Unas cuatro o cinco veces al año tengo que ir a un banco que no es el mío habitual a hacer un ingreso. Bueno, pues la puerta de entrada parece pensada para desanimar a cualquiera que quiera utilizarla. Al mismo tiempo que aprietas un botón rojo debes ¿empujar o tirar de la puerta? Ahí está el misterio. Nada indica cuál de las dos cosas debes hacer. En los meses que transcurren entre una y otra visita, siempre se me olvida qué debo hacer. El resultado es que siempre quedo como una idiota, probando las dos posibilidades, pues una regla que se cumple indefectiblemente es que sólo acertaré a la segunda. Por supuesto, ni se han planteado poner el sencillo rotulito de “empujar” o “tirar”. El diseño de muchas puertas parece pensado para hacernos pensar lo contrario de lo que en realidad hay que hacer.
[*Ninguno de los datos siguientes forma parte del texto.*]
/-!
# Crux `JetchevIrreducibleReadingByName` (item 20165), registered stub `stub_thm52RowObjectsAddv`: [J] Thm. 5.2
# (arXiv Thm. 6.3) AT A CORE VERTEX, ROW FORM, for an IRREDUCIBLE row at a Heegner field with `p ∣ N_E` — g8's
# `…Thm52RowDataIrred` with the Čebotarev reading `h32I` ([McC] Cor. 3.2) DISCHARGED by the theorem
# `JetchevIrreducibleCebotarev.cor32_localOrder_of_irreducible_of_heegner` — seat `bsd-potss-k8t-c4` g9;
# `--supports 20165`, helper; route-free; nothing booked, no item closed, BSD is not proved by any of this

WHAT. `tamagawaExponent_le_mInfty_of_rowData_of_irreducible` (g8, p508077) = bsd-jet's
`JET.tamagawaExponent_le_mInfty_of_rowData` with the two McCallum facts displayed in the irreducible reading
(`h32I` = Cor. 3.2, `h44I` = Prop. 4.4). This file re-runs it byte-for-byte with the binder `h32I` REMOVED: its one
use (step (5), Lemma 6.1) now calls `exists_kolyvaginPrime_addOrderOf_localization_eq_of_irreducible_of_heegner`
(`…Thm52CebotarevAdapter`), i.e. the THEOREM `cor32_localOrder_of_irreducible_of_heegner` (this seat, g9:
Čebotarev + Weil pairing + a Serre §2.6 scalar in the image + Minkowski), at the price of ONE extra binder
`hpN : p ∣ W.conductorNorm ℤ` (the Heegner hypothesis `hH` was already a binder). So, in the kernel, the row
form of the crux's hardest stub needs only `h44I` ([McC] Prop. 4.4 irreducible reading) beyond bsd-jet's
tower-case inputs. CONDITIONAL on the remaining displayed inputs; nothing asserted about any curve.

References: [cite: Jetchev2008, Thm. 5.2 (p. 821) and proof, Lemma 5.1, Prop. 4.4, Rem. 6.2]
[cite: McCallumLMS1991, §3 Cor. 3.2, §4 Prop. 4.4, §5 (p. 305)] [cite: GrossLMS1991, Prop. 5.4, Prop. 6.2 (1)].
-/


set_option autoImplicit false
-- the Theorems directory repeats the summit name (sibling precedent `KatoDescentPotSupersingularAssembly.lean`)
set_option linter.dupNamespace false

noncomputable section

open scoped Classical
open WeierstrassCurve IsDedekindDomain NumberField Literature.NumberTheory.EllipticCurves
  Literature.NumberTheory.EllipticCurves.ModularForms Literature.NumberTheory.EllipticCurves.Jetchev2008
  Literature.NumberTheory.GaloisRepresentations
  Literature.NumberTheory.GaloisRepresentations.DiscreteGaloisModule
open Summit.BirchSwinnertonDyer.Rank1Residual.JET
Cuando la forma del tirador o su colocación nos sugiera que hay que empujar, lo más seguro es que haya que tirar.
Por no hablar de esas otras puertas que requieren hacer mucha más fuerza de la que sería necesaria, ya que el tirador está colocado en un sitio que hace que tengamos que emplearnos a fondo. Cualquier estudiante de secundaria conoce la física necesaria para ahorrar ese esfuerzo, pero parece que muchos diseñadores la ignoran.
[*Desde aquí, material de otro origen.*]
/-
Origin: expansion seat `planner-pub-hodgecm-mc-theta-3-g13-0`, handover (SL) 2026-08-20T06:24:57Z md5 07f13a93d51fee50f4c239375ca6d456 (472 l.; NEW additive drop-alone leaf over RUN-42 #1213 `ArchLineSlotTypeEigen`; (J-μ) socket place by place: one-place plane letters on slotTensor/conjSlotTensor ⇒ slot types ⇒ E's hΔₖ differences, + assembly to #1213's torus hypotheses; cert rc 0/35 s/0 warn/0 proof-hole; axioms 25/25 ⊆ trio) (`HOME/mc/pub-hodgecm-mc-theta-3-g13/lean/stage43/HodgeCM/Model/ArchSlotTypeLetters.lean`, md5 07f13a93d51f, 472 lines);
landed by the gen-16 packager (p-g16) in gate run 43 as `HodgeCM/Model/ArchSlotTypeLetters.lean` (verbatim).
-/
/-
Origin: speedrun cell pub-hodgecm, MODEL-CONSTRUCTION sub-cell, lineage mc-theta-3 (theta supply / second-lift lane, BINDER-OWNERS row 5 `S` slot),
seat planner-pub-hodgecm-mc-theta-3-g13-0 (gen 13), 2026-08-20.  Target in PKG: `HodgeCM/Model/ArchSlotTypeLetters.lean`
(NEW additive drop-alone leaf; imports sinst-1's `Model/ArchLineSlotTypeEigen` (#1213, RUN 42; hence #1208 `…Cont`, #1210 `…Seesaw`, `Model/ArchTypeReadOff`).
KERNEL only: 0 records / `def … : Prop` / cites, 0 proof holes; intended closure {propext, Classical.choice, Quot.sound}.
-/
import Summits.HodgeConjecture.HodgeCM.Model.ArchLineSlotTypeEigen

/-!
# (J-μ) SOCKET: the slot types `slotTypeVec k w` are the exponents of the BIG pair's ONE-PLACE PLANE LETTERS on ONE vector

The (J-μ) residual of node E (glue-1 #395 / sinst-1 #1212 `SROG`) is the three guarded INTEGER identities
`slotTypeVec V c … k w − slotTypeVec V c … 0 w = μ c k w − μ c 0 w` (`k = 1, 2, 3`, every infinite place `w`).  The individual
types `slotTypeVec k` are `Classical.choose` read-offs (`charArchType`) of the characters `slotChiₖ · lineCₖ`, whose line factors
depend on the chosen SMALL splittings `hGRₖ`; what is pinned is their reading through the BIG splitting `hGR` (#1210).  This leaf
turns each `slotTypeVec k w` into the statement provers can COMPUTE with binder-2's vacuum-letter engine:

* §1 `charArchType_archCoord`, `charArchType_apply_eq_iff`: a continuous character `c` of `U(1)(L⁺ ⊗ ℝ) = ∏_w U(1)` has type `n` at `w`
  iff `c (archCoord w z) = z ^ n` for all `z ∈ U(1)` (the one-place subtorus `archCoord`, [BtD85 II 8.1] as vendored);
* §2 `slotTensor`, `conjSlotTensor`: the see-saw tensors `φ_{N₀}(Φ₀) ⊗″ φ_{N₁}(Φ₁)` resp. `φ_{N₀}(Φ₂) ⊗″ φ_{N₁}(Φ₃)` of (F1)'s line test
  functions in the big pair `(U(V), U(W))(𝔸)`'s model of record, and `…_ne_zero` (`N₀, N₁ ≠ 0`; #1213's `cmLineTensorFin_ne_zero`);
* §3 `cmPairRep_planeLetter₀/₁_slotTensor`, `cmPairRep_conjPlaneLetter₀/₁_conjSlotTensor`: the plane letter `(1, (ι_w(z), 1))` resp.
  `(1, (1, ι_w(z)))` of `U(W)(L⁺ ⊗ ℝ)` (resp. its `g₀`-conjugate for the primed basis) acts on that ONE vector through `ω_ψ ∘ s_pair(hGR)`
  — the BIG splitting alone — by `z ^ (slotTypeVec k w)` (#1210 + (F1) `line_hctr` + §1);
* §4 `slotTypeVec_eq_of_letter` (k = 0 … 3) and `slotTypeVec_sub_eq_of_letters` (k = 1, 2, 3): HENCE if a prover shows the letter acts
  on that vector by `z ^ a`, then `slotTypeVec k w = a`; the (J-μ) differences are differences of two such exponents;
* §5 `planeTorus_slotTensor_of_letters`, `conjPlaneTorus_conjSlotTensor_of_letters`: the per-place letter identities with integer
  TABLES `a₀ a₁` (resp. `a₂ a₃`) ASSEMBLE to the whole-torus eigen-identity `… = (archWeight a₀ t₀ · archWeight a₁ t₁) • …` — literally
  the hypothesis `h` (resp. `h'`) of sinst-1's #1213 `slotTypeVec_sub_eq_of_planeTorus_eigen` / `…_conjPlaneTorus_eigen`; so the two
  read-off routes (#1213 whole torus, this leaf place by place) are interchangeable, and provers may compute ONE place at a time.

So the (J-μ) residual per place `w` IS: "the exponents of the two one-place plane letters on the nonzero vector `slotTensor`
(resp. `conjSlotTensor`)" — exactly the input shape of binder-2's `exists_vacExponents_…` / `cmPairRepTwist_torus_ins_tprod_of_eigen`
once `slotTensor`'s archimedean component is written as a plane Folland–Fock vector (the remaining Step 1, not done here).
Nothing here is a claim of PerL/QW8; nothing is cited as a fact.
-/

set_option autoImplicit false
También he visto esas cadenitas de seguridad colocadas en las puertas de tal manera que si la pones es imposible mirar por el resquicio que queda abierto, ya que no hay sitio entre la puerta y la pared para que coloques la cabeza, a menos que tengas a mano un periscopio para ver quién está al otro lado de la puerta. Sólo te queda la solución, como en aquel cuento infantil, de decir “asoma la patita por la puerta”.
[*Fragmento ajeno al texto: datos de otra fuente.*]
/-- the half-period dominates the window plus three top blocks: `n_μ ≥ 2w₁ + 2 + 3S_{k′}`. [cite: Balaban1985BackgroundPropagators, p.408, bookkeeping] -/
theorem window_le_nMir (hMh : 1 ≤ Mh) (q : ↥(cubes D.toDomains)) (μ : Fin (d + 1)) :
    2 * wid ℓ Mh R q.1.1 1 + 2 + 3 * sTop ℓ Mh (kTop q) ≤ nMir ℓ Mh (kTop q) (mC q) μ := by
  rw [nMir_mC hMh]
  have hs := one_le_sTop (ℓ := ℓ) (k' := kTop q) hMh
  set a := 2 * wid ℓ Mh R q.1.1 1 + 1
  set s := sTop ℓ Mh (kTop q)
  have h1 : a / s * s = a - a % s := by rw [Int.emod_def]; ring
  have h2 : a % s < s := Int.emod_lt_of_pos a (by omega)
  rw [h1]; omega

/-- the embedded lower mirror `G_μ = h + g_μ` sits at least one top block below the window: `G_μ + S_{k′} ≤ c_μ − w₁`, and less than two below: `c_μ − w₁ < G_μ + 2S_{k′}`.
[cite: Balaban1985BackgroundPropagators, p.408; Balaban1983RegularityDecay, (2.42) p.584, bookkeeping] -/
theorem gC_window (hMh : 1 ≤ Mh) {q : ↥(cubes D.toDomains)} {μ : Fin (d + 1)} (hμ : mirC q μ = true) :
    hMir ℓ Mh (kTop q) + gC q μ + sTop ℓ Mh (kTop q) ≤ ctrC q μ - wid ℓ Mh R q.1.1 1 ∧
      ctrC q μ - wid ℓ Mh R q.1.1 1 < hMir ℓ Mh (kTop q) + gC q μ + 2 * sTop ℓ Mh (kTop q) := by
  unfold gC; rw [if_pos hμ]
  have hs := one_le_sTop (ℓ := ℓ) (k' := kTop q) hMh
  set a := ctrC q μ - wid ℓ Mh R q.1.1 1 - hMir ℓ Mh (kTop q) - sTop ℓ Mh (kTop q) with ha
  set s := sTop ℓ Mh (kTop q)
  have h1 : s * (a / s) = a - a % s := by rw [Int.emod_def]; ring
  have h2 : a % s < s := Int.emod_lt_of_pos a (by omega)
  have h3 : 0 ≤ a % s := Int.emod_nonneg a (by omega)
  rw [h1]; constructor <;> omega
Y ¿qué me decís de esos grifos imposibles de abrir o cerrar con las manos enjabonadas? Todavía a estas alturas se siguen colocando en muchos lugares. ¿O esas tazas de café con el asa tan pequeñita que tienes que tener el dedo pegado a la taza y te lo abrasas? ¿Y esas jarras con piquera que consiguen que todo el líquido vaya por todos lados menos por donde tiene que ir?
Durante muchos años he tenido problemas con los auriculares pequeñitos que se introducen en la oreja. No puedo imaginar nada menos anatómico que esos pirindolos que me hacían polvo la oreja. Cuando veía a tanta gente que los usaba sin problemas pensaba que mi oreja debía ser de un modelo ya retirado del mercado. Menos mal que apareció ese modelo que va colgado por fuera, con el que he podido volver a oir música con toda comodidad.
Ahora que llevamos esta vida en la que el tiempo es oro, una visita al supermercado puede llevarnos el doble tiempo del necesario: dos productos distintos (champú y acondicionador, por ejemplo) envasados en envases idénticos, donde la única pista de lo que contiene es un diminuto rotulito cuya lectura no está al alcance de todo el mundo, sobre todo a cierta edad en que la vista empieza a fallar. O bolsas de plástico que no resistirán el peso de lo que pueden contener, a no ser que las llenemos de plumas, algo no muy habitual en un supermercado, por cierto. Podemos seguir citando ejemplos hasta el aburrimiento:
Impresos destinados a personas de edad, con una letra tan pequeña que lo normal es que tengan que pedir ayuda para cumplimentarlos, o indicaciones de uso tapadas con sellos o etiquetas adhesivas. El coche tiene un lugar donde dejar una lata de bebida o una botella. ¡Qué cómodo! Pero cuando vas tan contento tomando tu Coca-cola, te das cuenta de que el acceso a la radio queda bloqueado por la lata. Solución: pasamos del “si bebes no conduzcas” al “si bebes no escuches la radio”.
And the winner is… (seguido muy de cerca por el tema “puertas”) el maravilloso invento de los “abre fácil”. Cada uno de ellos es un misterio insondable del universo. Aparte de que lo normal es que te cargues el supuesto “abre fácil” sin haber conseguido más que poner más difícil todavía la tarea de abrir el envase o lata. Y todo eso aunque tengamos a nuestra disposición un surtido de abrelatas que más bien parecen instrumentos de tortura, la mayor parte de ellos inútiles por completo.
No puedo terminar sin hacer una mención especial a un caso que más bien parece una broma de mal gusto. Se trata de un rótulo indicador, con letras de molde muy grandes y claritas. Y debajo aparece la misma frase, pero en braille. Hasta ahí, bien. Pero ocurre que los signos braille, al igual que la frase colocada encima, están ¡¡¡impresos!!! y no en relieve, por lo que todo el esfuerzo resulta completamente inútil. Me pregunto quién será el “cráneo privilegiado” que hizo el cartel. Que le den ya un premio Nóbel, por favor.
En fín, que todo se confabula para hacernos parecer estúpidos, o bien para convertirnos en candidatos a una visita a urgencias.